On a very practical level, what works for me is thinking about my own humanity.  I’m very keen to ensure I have lots of credit in my mercy account. I do this because it is very likely that when I wake up on Monday morning, with the praises of God on my lips, I will be at one with the angels – so extraordinarily holy. But, by the time I get to 3pm on Friday afternoon, it’s quite possible that God and I may have fallen out. The reason why? His sovereign right to place people in my world, whose sole purpose is to smooth off my rough edges, leaves me exhausted by the end of the week. Sometimes I pass the ‘be gracious’ test and sometimes I fail miserably. I’ve got to the stage in my life where I am not overly concerned about failing the test – as long as it’s not the same test over and over. But I do want to ensure that I am always in God’s ‘inner circle’, and that I’m one of the ones He constantly wants to share His secrets with.

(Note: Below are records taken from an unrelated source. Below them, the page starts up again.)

/-- **Gram data transfer, left vectors, every label**: for a symbol supported in the old plateau, `‖sectorGramF … F̃⁺ p Y‖ ≤ κ` for EVERY augmented label `Y`
from `‖sectorGramF … F̃ p ·‖ ≤ κ` (old legs read the old vector; point legs see a vanishing symbol). [folklore] -/
theorem norm_sectorGramF_pointAugmentFat_le_of_forall (p : FreqMomentum L M × Fin 2 → ℂ) (hp : ∀ ks, p ks ≠ 0 → ∑ ω, F ω ks.1 = 1) {κ : ℝ} (hκ : 0 ≤ κ)
    (h : ∀ Y : SpaceTimeIdx L M × SectorLeg N, ‖sectorGramF L M β Ft p Y‖ ≤ κ) (Y : SpaceTimeIdx L M × SectorLeg (N + q)) :
    ‖sectorGramF L M β (pointAugmentFat F Ft e) p Y‖ ≤ κ := by
  obtain ⟨ξ, ⟨⟨ω, σ⟩, c⟩⟩ := Y
  induction ω using Fin.addCases with
  | left ω =>
    have he : ‖sectorGramF L M β (pointAugmentFat F Ft e) p (ξ, ((Fin.castAdd q ω, σ), c))‖ = ‖sectorGramF L M β Ft p (ξ, ((ω, σ), c))‖ := by
      refine (pow_left_inj₀ (norm_nonneg _) (norm_nonneg _) two_ne_zero).1 ?_
      rw [norm_sq_sectorGramF, norm_sq_sectorGramF]
      simp only [pointAugmentFat_castAdd]
    rw [he]; exact h _
  | right j =>
    have h0 : ‖sectorGramF L M β (pointAugmentFat F Ft e) p (ξ, ((Fin.natAdd N j, σ), c))‖ ^ 2 = 0 := by
      rw [norm_sq_sectorGramF]
      refine sum_eq_zero fun k _ => ?_
      by_cases hk : pointAugmentFat F Ft e (Fin.natAdd N j) k = 0
      · simp only [hk, norm_zero, zero_pow two_ne_zero, mul_zero, zero_mul]
      · have hpk : p (k, σ) = 0 := by
          by_contra hne
          exact (pointAugmentFat_natAdd_ne_zero F Ft e hk).2 (hp (k, σ) hne)
        simp only [hpk, norm_zero, mul_zero]
    rw [pow_eq_zero_iff two_ne_zero] at h0
    rw [h0]; exact hκ

/-- **Gram data transfer, right vectors, every label.** [folklore] -/
theorem norm_sectorGramG_pointAugmentFat_le_of_forall (p : FreqMomentum L M × Fin 2 → ℂ) (hp : ∀ ks, p ks ≠ 0 → ∑ ω, F ω ks.1 = 1) {κ : ℝ} (hκ : 0 ≤ κ)
    (h : ∀ Y' : SpaceTimeIdx L M × SectorLeg N, ‖sectorGramG L M β Ft p Y'‖ ≤ κ) (Y' : SpaceTimeIdx L M × SectorLeg (N + q)) :
    ‖sectorGramG L M β (pointAugmentFat F Ft e) p Y'‖ ≤ κ := by
  obtain ⟨ξ, ⟨⟨ω, σ⟩, c⟩⟩ := Y'
  induction ω using Fin.addCases with
  | left ω =>
    have he : ‖sectorGramG L M β (pointAugmentFat F Ft e) p (ξ, ((Fin.castAdd q ω, σ), c))‖ = ‖sectorGramG L M β Ft p (ξ, ((ω, σ), c))‖ := by
      refine (pow_left_inj₀ (norm_nonneg _) (norm_nonneg _) two_ne_zero).1 ?_
      rw [norm_sq_sectorGramG, norm_sq_sectorGramG]
      simp only [pointAugmentFat_castAdd]
    rw [he]; exact h _
  | right j =>
    have h0 : ‖sectorGramG L M β (pointAugmentFat F Ft e) p (ξ, ((Fin.natAdd N j, σ), c))‖ ^ 2 = 0 := by
      rw [norm_sq_sectorGramG]
      refine sum_eq_zero fun k _ => ?_
      by_cases hk : pointAugmentFat F Ft e (Fin.natAdd N j) k = 0
      · simp only [hk, norm_zero, zero_pow two_ne_zero, mul_zero, zero_mul]
      · have hpk : p (k, σ) = 0 := by
          by_contra hne
          exact (pointAugmentFat_natAdd_ne_zero F Ft e hk).2 (hp (k, σ) hne)
        simp only [hpk, norm_zero, mul_zero]
    rw [pow_eq_zero_iff two_ne_zero] at h0
    rw [h0]; exact hκ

I think we can all hold our hands up and say we have been guilty in the past of having a distant ‘crowd-type’ love relationship with God. During Jesus’ life and early ministry, there were crowds of people who would travel miles to hear Him speak.  Mark 8:1 recalls that some didn’t even bother to eat, as they were captivated by His gift and applauded His miracles, but were nowhere to be found when Jesus asked them to take up their cross and follow Him; meaning, love as He loved, serve as He served, and lay down their life for the cause of Christ. None of this is easy or natural – it’s supernatural.

But there were 12 who were part of the inner circle who experienced a close relationship with Jesus, and there were three who had a special relationship with Jesus: Peter, James and John. They were privy to His secrets; were there at the transfiguration; were present when Jesus raised Jairus’ daughter from the dead, and with Him in the Garden of Gethsemane. They saw things others didn’t see; shared moments with Jesus when He was at His most vulnerable, and experienced levels of His power that others did not, not because they were His favourites, but because of the love in their hearts towards Him. They loved Him more than the crowds, and more than the other disciples. Jesus was comfortable around them because they were like Him.

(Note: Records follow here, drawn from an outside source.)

import Literature.NumberTheory.Rogawski1990.ArchOrbFamGExtFaceJetBounds   -- ★ p851037∕p851101 (LH3-p02 (g4)) (B2): §1 generic Leibniz∕pull-back jet lemmas, `archERhoG_ne_zero_of_fintype`; brings `orbFamGExt`, `InRegG`, `hcThird`
import HarnessLib

/-!
# (I₁) AT A MULTI-WALL POINT: near ANY wall point of the fundamental cube `InRegG` is the complement of finitely many LITERAL walls; binder-form local jet bounds
# of `orbFamGExt` from a model of the twisted family off those walls (Varadarajan 1977 I §1.12; Bouaziz 1994 §3.1–3.2; Shelstad 1979 §4)

Topic `NumberTheory/Rogawski1990`; namespace `Literature.NumberTheory.Rogawski1990`.  THEOREMS ONLY (no `def`, no instance, no notation, no axiom, no named fact,
no `sorry`).  Cell `pub/hodgecm-mathlib`, crux H413 (`stmt-HodgeConjecture-24833`), F0∕P3c line LH3 (closer stub `stub_N9`, DIRECT ROAD), LETTER L1 clause (I₁) of
★ `ArchHcSmoothOneSided` for the genuine family `orbFamGExt L α ν′ a′`: brick **(X1) «MULTI-WALL NEIGHBOURHOOD + BINDER HEAD»** of the cross-place-corner road
(X1)–(X3) (organ O-L1c-X′ of leaf `F0_P3c_StubN9Direct` v5; (I₁) spec-owner LH7-p04 (g4) «= (X1) now» 2026-09-02T10:48:47Z on ★ (I₁-asm) `ArchHCSmoothBoundedStrata` v2),
seat F0P3a-p02 (g21).  Count-neutral.

THE MATHEMATICS.  ★ `smoothBounded_orbFamGExt_of_forall_wall` (B1) reduces (I₁) to LOCAL bounds at the wall points `x` of the fundamental cube (`x w i ∈ [0, 2π)` at the
compact places), where every eigenvalue coincidence is a literal equality `x w i = x w j`.  At such a point — a face, a cross-place corner, or even a scalar corner — the
set `InRegG s S′` coincides, on a neighbourhood `U ∋ x`, with the complement of the finitely many LITERAL noncompact walls through `x`:
  `c ∈ InRegG s S′ ↔ ∀ (w ∉ S′) (i ≠ j), s w i ≠ s w j → x w i = x w j → c w i ≠ c w j`   (§1, `exists_nhds_forall_mem_inRegG_iff_of_multiWall`)
— the noncompact pairs that do NOT coincide at `x` stay apart near `x` (open condition), and a pair that coincides at `x` is read through `|c w i − c w j| < π`, where
`e^{i c_{w i}} ≠ e^{i c_{w j}} ↔ c w i ≠ c w j`.  This is the multi-wall twin of ★ `exists_nhds_forall_mem_inRegG_iff_of_oneWall` (LH3-p02), with no hypothesis on the
other places at all.  §2 is the corresponding BINDER HEAD, the twin of ★ `exists_nhds_bddAbove_norm_iteratedFDeriv_orbFamGExt_of_faceModel_oneWall`: if OFF those walls,
near `x`, the twisted family `e^{ρ}_{S′} · orbFamGExt ν′ a′ S′` equals a model `H` of class `Cⁿ` there with every jet of order `≤ n` bounded near `x` off the walls, then the
`n`-jet of `orbFamGExt ν′ a′ S′` is bounded on `U′ ∩ InRegG (slotSign α) S′` for a neighbourhood `U′` of `x` — the `hwall` binder of (B1) at `x` VERBATIM (Leibniz against the
smooth unit `(e^{ρ})⁻¹`, ★ (B2) §1).  §3 reads the model in product coordinates `H = H₂ ∘ A` (continuous linear chart `A`, e.g. the normal coordinates of the corner walls ×
the transversal rest) and gives the `∀ n` forms; §4 is the socket adapter for the (X′) stratum of ★ `wall_point_trichotomy` (cube hypothesis + `cexp`-coincidences ⇒ the
literal-wall data of §1–§3).  At a CROSS-PLACE CORNER (faces at `w₁ ≠ w₂`, no scalar corner) the model is supplied by the two-block descent box (X2) and its jet bounds by
the nested `ℓ^∞`-family readers (X3); this file is the bookkeeping layer only and claims none of that analysis.
HONEST LABEL: bookkeeping (no analysis); the compact-SCALAR corners (organ O-L1d «HC-CENTRAL») are PRINT; HC_CM is proved only modulo the 7 printed citations (2 remaining:
hLiu418 = `stmt-HodgeConjecture-24832`, h413 = `stmt-HodgeConjecture-24833`) until rung 0 closes; this file moves no row of the books.

## References
* [Varadarajan1977] V. S. Varadarajan, *Harmonic Analysis on Real Reductive Groups*, LNM 576 (1977), Part I §1.12 (`'F_f`: bounded derivatives on `T_{in-reg}`), Part I §3.
* [Bouaziz1994IntegralesOrbitales] A. Bouaziz, *Intégrales orbitales sur les groupes de Lie réductifs*, Ann. Sci. ÉNS 27 (1994), §3.1 (I₁)–(I₂) p. 579, §3.2 p. 580, §6.2 p. 591.
* [Shelstad1979] D. Shelstad, *Characters and inner forms of a quasi-split group over ℝ*, Compositio Math. 39 (1979), §4 pp. 22–25.
* [HormanderALPDO1] L. Hörmander, *The Analysis of Linear Partial Differential Operators I*, 2nd ed. (1990), §1.1 (1.1.8)–(1.1.9).
-/

set_option autoImplicit false

noncomputable section

open Set Filter Topology Function MeasureTheory NumberField NumberField.InfinitePlace
open scoped ContDiff MatrixGroups Matrix Classical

I think loving God more is key to us being able to love others. We should focus less on the relational difficulties we face in life, and focus on taking up our cross and following Jesus and loving Him because He first loved us.  The closer we get to His heart, the more we become like Him – making it difficult for us not to place value on people who are made in the image of Christ.

Time spent building our relationship with God will lead us to finding ourselves moving from a place of doing what is natural and normal (being kind to our friends and the people we like), to doing what is supernatural and only possible through God’s power and grace (demonstrating love to those who have hurt or opposed us). This is a lifelong challenge, and we will not always get it right, but it is vital to remember that loving God and loving our neighbour as ourselves are not nice ideas – they are biblical commandments. We will never be able to grow in this area if we try to love in our own strength. Mark 10:27 says, “With men it is impossible, but with God all things are possible.” John 15:5 says, “…for without Me you can do nothing.”

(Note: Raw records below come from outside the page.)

import Summits.BirchSwinnertonDyer.BirchSwinnertonDyer.Theorems.SignedLowerHalvesKobayashiMainConjectureSmallImageMuTransferCM
import Summits.BirchSwinnertonDyer.BirchSwinnertonDyer.Theorems.SignedLowerHalvesKobayashiMainConjectureSmallImageCMTransferMuRecords03
import Summits.BirchSwinnertonDyer.Rank1Residual.Supersingular.NonsplitCartanThreeDescentRecordsX7Three03
import Summits.BirchSwinnertonDyer.Rank1Residual.Supersingular.NonsplitCartanThreeDescentRecordsX7Three04
import Summits.BirchSwinnertonDyer.Rank1Residual.Supersingular.NonsplitCartanThreeDescentRecordsX7Three05
import HarnessLib

/-!
# Route `SignedLowerHalves`, crux `KobayashiMainConjectureSmallImage` (item stmt-BirchSwinnertonDyer-19002) —
# L4-PUB per-pair records MuRecords03: Kobayashi's ± main conjecture for 5 rank-0 CM-EC-partnered non-surjective pairs
# from PUBLISHED named facts + displayed certificates, NO preprint binder (cell `bsd-ssimc`, seat `bsd-ssimc-k3-c4` gen 4)

HONEST FRAMING: Kobayashi's signed main conjecture at a non-surjective (normaliser-of-non-split-Cartan)
image is OPEN as a class statement; item 4 stays OPEN; nothing here is booked; BSD is not proved by any
of this. These are PER-PAIR theorems. Each one re-derives, for the SAME pair, SAME CM partner and SAME
kernel-certified congruence as the landed L4-CM record (file `SignedLowerHalvesKobayashiMainConjectureSmallImageCMTransferMuRecords03.lean`), the conclusion
`KobayashiMainConjecture W p ε` for BOTH signs — but its closure contains NO preprint: the OPEN binder
`CorpuzLei2025_signedMainConjecture_transfer_OPEN` of the landed record is replaced by PUBLISHED named
facts consumed BY NAME (B. D. Kim 2009 Cor. 2.13 = `BDKim2009.cor213_signedMu_eq_zero_iff_of_torsionIso`;
Kobayashi 2003 Thm. 1.2 and Thm. 4.1 RATIONAL clause; B. D. Kim 2013 Cor. 3.15; Pollack 2003; modularity;
GZK; Pollack–Rubin 2004; the period-unit facts) plus the pair's own `BSD(E,p)`, which the tree
settles per pair by the b2b lane's flag-free exact-descent theorems `bsdp3_nn<label>` / `bsdp_s<label>`
(GZK + `r_an ≤ 1` + `p ∤ #Ш_an` + ONE certificate line `#Sel^(p)(E/ℚ) = p^(r_an)`), whose binders are
passed through and DISPLAYED (`hr`, `hs`, `hvs`, `hSel`). Mechanism (class theorems
`kobayashiMainConjecture_of_cmPartner_of_bsdp_of_analyticRank_eq_zero` /
`…_of_lvalue_of_bsdp_…`, file `…SmallImageMuTransferCM.lean`): Pollack–Rubin + the partner's
`μ(L_p^±(E')) = 0` ⟹ `μ(X^±(E')) = 0` ⟹ (Kim 2009, along the certified `E[p] ≃ E'[p]`) `μ(X^±(E)) = 0` ⟹
Kobayashi's RATIONAL Kato divisibility is INTEGRAL (Gauss' lemma in `Λ`) ⟹ with `r_an = 0` and
`BSD(E,p)` the constant-term squeeze (Kim 2013 + GZK + Kobayashi (3.6) + period units) gives the
EQUALITY. The partner data (`card_*`, `hasCM_*`) and the Hesse / `c₄`, `c₆` identities are those of the
landed record (imported / re-checked by `norm_num`, `decide`). Non-kernel inputs per pair, all
displayed: the partner certificate (`hL'` unit case / `hμ'` two-engine `μ`-certificate — values and
engines quoted in the landed record's docstring), Cremona's `r_an = 0` and `#Ш_an`, the descent line.

PARTITION (cell bsd-ssimc): X7 (A7) × 5 of item 4's 76 rank-0 CM-EC-partnered pairs —
types-the-object-of (per-pair kernel records at the «published + certificates» tier); closes NONE.

References: [BDKim2009] Cor. 2.13; [Kobayashi2003] Thm. 1.2, Thm. 4.1, (3.6), Conjecture (p. 2);
[PollackRubin2004] Thm. (p. 448); [BDKim2013] Cor. 3.15; [Fisher2012Hessian] §13; [Cremona2006];
[Miller2011LMS] Def. 1.1; [SchaeferStoll2004] (the descent certificates, via the cited tree theorems).
-/

set_option autoImplicit false
set_option linter.dupNamespace false

noncomputable section

open scoped Classical MatrixGroups ModularForm

open CongruenceSubgroup WeierstrassCurve Literature.NumberTheory.EllipticCurves
  Literature.NumberTheory.EllipticCurves.ModularForms
  Literature.NumberTheory.EllipticCurves.Kobayashi2003 ZpExtension
  Literature.NumberTheory.EllipticCurves.GreenbergVatsal2000
  Literature.NumberTheory.EllipticCurves.BDKim2009
  Literature.NumberTheory.EllipticCurves.Rank1Residual
  Literature.NumberTheory.EllipticCurves.Rank1Residual.Typed
  Literature.NumberTheory.EllipticCurves.Rank1Residual.X11RankOneCertificates
  Literature.NumberTheory.EllipticCurves.Fisher2012
  Summit.BirchSwinnertonDyer.BirchSwinnertonDyer.Rank1Residual.IntModel
  Summit.BirchSwinnertonDyer.BirchSwinnertonDyer.Rank1Residual.X11RankOne
  Summit.BirchSwinnertonDyer.Rank1Residual.X11b
  Summit.BirchSwinnertonDyer.Rank1Residual.X9
  Summit.BirchSwinnertonDyer.Rank1Residual.X1
  Summit.BirchSwinnertonDyer.Rank1Residual.Supersingular

namespace Summit.BirchSwinnertonDyer.BirchSwinnertonDyer.Theorems

/-- **Kobayashi's ± main conjecture, BOTH signs, for `205408f1 @ 3` (Cremona model `[0, 0, 0, 1813, -559090]`, analytic rank `0`; item-4 pair:
X7, `a_3 = 0`, image `3Nn`) from PUBLISHED named facts + displayed certificates — NO preprint binder.** Same CM partner `A`,
same kernel-certified congruence `E[3] ≃ E'[3]` (Hesse pencil identity, `norm_num`) and same partner certificate as the landed
L4-CM record `kobayashiMainConjecture_c205408f1_3_of_mu_of_transfer_OPEN` (file `SignedLowerHalvesKobayashiMainConjectureSmallImageCMTransferMuRecords03.lean`), whose OPEN binder `hCL` (Corpuz–Lei 2025, PRE) is
REPLACED by: B. D. Kim 2009 Cor. 2.13 (`h09`), Kobayashi 2003 Thm. 1.2 / 4.1-rational (`h12`, `h41`), B. D. Kim 2013 Cor. 3.15 (`hKim`),
Pollack (`hPollack`), modularity (`hmod`, `hmod'`), GZK (`hGZK`) — all PUBLISHED, by name — plus the pair's own `BSD(E,3)`, taken from the
tree's flag-free exact-descent theorem `bsdp3_nn205408f1` (`NonsplitCartanThreeDescentRecordsX7Three03.lean`) through its binders, displayed here:
`hr` (`r_an = 0`, Cremona), `hs`/`hvs` (`#Ш_an = s` with `ord_3 s = 0`, Cremona), `hSel` (the certificate line `#Sel^(3)(E/ℚ) = 3^0`,
two-engine exact `3`-descent of the b2b lane, quoted in that theorem's docstring). Partner side: μ-binder `hμ'` (unit content of Kobayashi's `L_p^±` of the partner — the two-engine certificate of the landed L4-CM record, quoted there);
BY NAME `hPR`, `h5`, `h3`. Chain: `kobayashiMainConjecture_of_cmPartner_of_bsdp_of_analyticRank_eq_zero` (μ-transfer ⟹ integral Kato
divisibility ⟹ constant-term squeeze). Per pair; item 4 stays OPEN; nothing booked; BSD is not proved by any of this.
[cite: BDKim2009, Cor. 2.13 (p. 187)] [cite: PollackRubin2004, Theorem (p. 448) = Thm. 7.3] [cite: Kobayashi2003, Thm. 4.1 (p. 8) and Conjecture (p. 2)]
[cite: Fisher2012Hessian, §13 (analogue of Thm. 13.2 for X_E^-(3))] [cite: Cremona2006, Table 1 (Cremona label 205408f1)] -/
theorem kobayashiMainConjecture_c205408f1_3_of_mu_of_bsdp
    (h09 : cor213_signedMu_eq_zero_iff_of_torsionIso)
    (hPR : PollackRubin2004.mainTheorem_signedCharIdeal_eq_of_cm)
    (h12 : Kobayashi2003.thm12_signedSelmerDual_finite_torsion)
    (h41 : Kobayashi2003.thm41_signedCharIdeal_divisibility)
    (hKim : BDKim2013.cor315_signedCharValue_rankZero)
    (h5 : realPeriodRat_eq_unit_mul_plusPeriod) (h3 : realPeriodRat_eq_unit_mul_plusPeriod_three)
    (hPollack : ∀ {V : WeierstrassCurve ℚ} [V.IsElliptic] [V.IsGloballyMinimal] {N : ℕ} [NeZero N]
      {g : CuspForm (Gamma0 N) 2} {q : ℕ} [Fact q.Prime],
      pollack_exists_plusMinusPAdicLFunction (W := V) (f := g) (p := q))
    (hmod : nonempty_modularParametrizationData) (hmod' : hasEntireLFunction_rat)
    (hGZK : rank_eq_analyticRank_of_analyticRank_le_one)
    (W A : WeierstrassCurve ℚ) [W.IsElliptic] [W.IsGloballyMinimal] [A.IsElliptic] [A.IsGloballyMinimal]
    [Fact (Nat.Prime 3)] (hW : W = ⟨0, 0, 0, 1813, -559090⟩) (hA : A = ⟨0, 0, 0, -49, 0⟩)
    (hμ' : ∀ [NeZero (A.conductorNorm ℤ)] (f' : CuspForm (Gamma0 (A.conductorNorm ℤ)) 2),
      IsNewformOf A f' → ∀ (Lplus Lminus : IwasawaAlgebra 3), IsPollackPair f' 3 Lplus Lminus →
      ∀ ε : ℤˣ, HasUnitContent (kobayashiL ε Lplus Lminus))
    (hr : W.analyticRank = 0) {s : ℚ} (hs : shaAn W = (s : ℂ)) (hvs : padicValRat 3 s = 0)
    (hSel : Nat.card (W.selmerGroup (3 : ℤ)) = 3 ^ W.analyticRank) (ε : ℤˣ) :
    KobayashiMainConjecture W 3 ε := by
  have hIW : integralModelInt W = ⟨0, 0, 0, 1813, -559090⟩ :=
    integralModelInt_eq_of_map_eq _ (by rw [hW]; ext <;> simp [WeierstrassCurve.map])
  have hIA : integralModelInt A = ⟨0, 0, 0, -49, 0⟩ :=
    integralModelInt_eq_of_map_eq _ (by rw [hA]; ext <;> simp [WeierstrassCurve.map])
  have hΔ : (⟨0, 0, 0, 1813, -559090⟩ : WeierstrassCurve ℤ).Δ = discOf [0, 0, 0, 1813, -559090] :=
    intCurve_Δ 0 0 0 1813 (-559090)
  have hΔA : (⟨0, 0, 0, -49, 0⟩ : WeierstrassCurve ℤ).Δ = discOf [0, 0, 0, -49, 0] :=
    intCurve_Δ 0 0 0 (-49) 0
  have hgood : W.HasGoodReductionAtPrime 3 :=
    hasGoodReductionAtPrime_of_not_dvd W 3 (by rw [minimalDiscriminantInt_eq hIW, hΔ]; decide +kernel)
  have hgoodA : A.HasGoodReductionAtPrime 3 :=
    hasGoodReductionAtPrime_of_not_dvd A 3 (by rw [minimalDiscriminantInt_eq hIA, hΔA]; decide +kernel)
  have hap : W.frobeniusTrace 3 = 0 := by rw [frobeniusTrace_eq hIW card_c205408f1_3]; norm_num
  have hapA : A.frobeniusTrace 3 = 0 := by rw [frobeniusTrace_eq hIA card_cmm49_0_3]; norm_num
  have hc4 : W.c₄ = (-87024 : ℚ) := by
    subst hW; norm_num [WeierstrassCurve.c₄, WeierstrassCurve.b₂, WeierstrassCurve.b₄]
  have hc6 : W.c₆ = (483053760 : ℚ) := by
    subst hW; norm_num [WeierstrassCurve.c₆, WeierstrassCurve.b₂, WeierstrassCurve.b₄, WeierstrassCurve.b₆]
  have hc4A : A.c₄ = (2352 : ℚ) := by
    subst hA; norm_num [WeierstrassCurve.c₄, WeierstrassCurve.b₂, WeierstrassCurve.b₄]
  have hc6A : A.c₆ = (0 : ℚ) := by
    subst hA; norm_num [WeierstrassCurve.c₆, WeierstrassCurve.b₂, WeierstrassCurve.b₄, WeierstrassCurve.b₆]
  have hiso := threeCongruent_of_dualHesseCertificate_unconditional A W (-140 : ℚ) 1 ((1 : ℚ) / 84)
    (by norm_num) (by rw [hc4A, hc6A, hc4, eval_hesseD3]; norm_num)
    (by rw [hc4A, hc6A, hc6, eval_hesseC6three]; norm_num)
  exact kobayashiMainConjecture_of_cmPartner_of_bsdp_of_analyticRank_eq_zero W A 3 h09 hPR h12 h41 hKim h5
    h3 hPollack hmod hmod' hGZK (by norm_num) hgood hap
    (hasCM_cmm49_0 hIA) ⟨hgoodA, by rw [hapA]; exact dvd_zero _⟩ hapA hiso hμ' hr
    (bsdp3_nn205408f1 hGZK W hW (hr.trans_le zero_le_one) hs hvs hSel) ε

Remember, the people in our daily lives who don’t go to church expect Christians to be caring individuals; if we don’t demonstrate this, we lose our ability to minister to them. We have to be the change in our work environments, in our homes and in church, if we are going to be able to reach out to people and share the love of Christ with them. Ensuring we are part of God’s ‘inner circle’ will enable us to achieve this.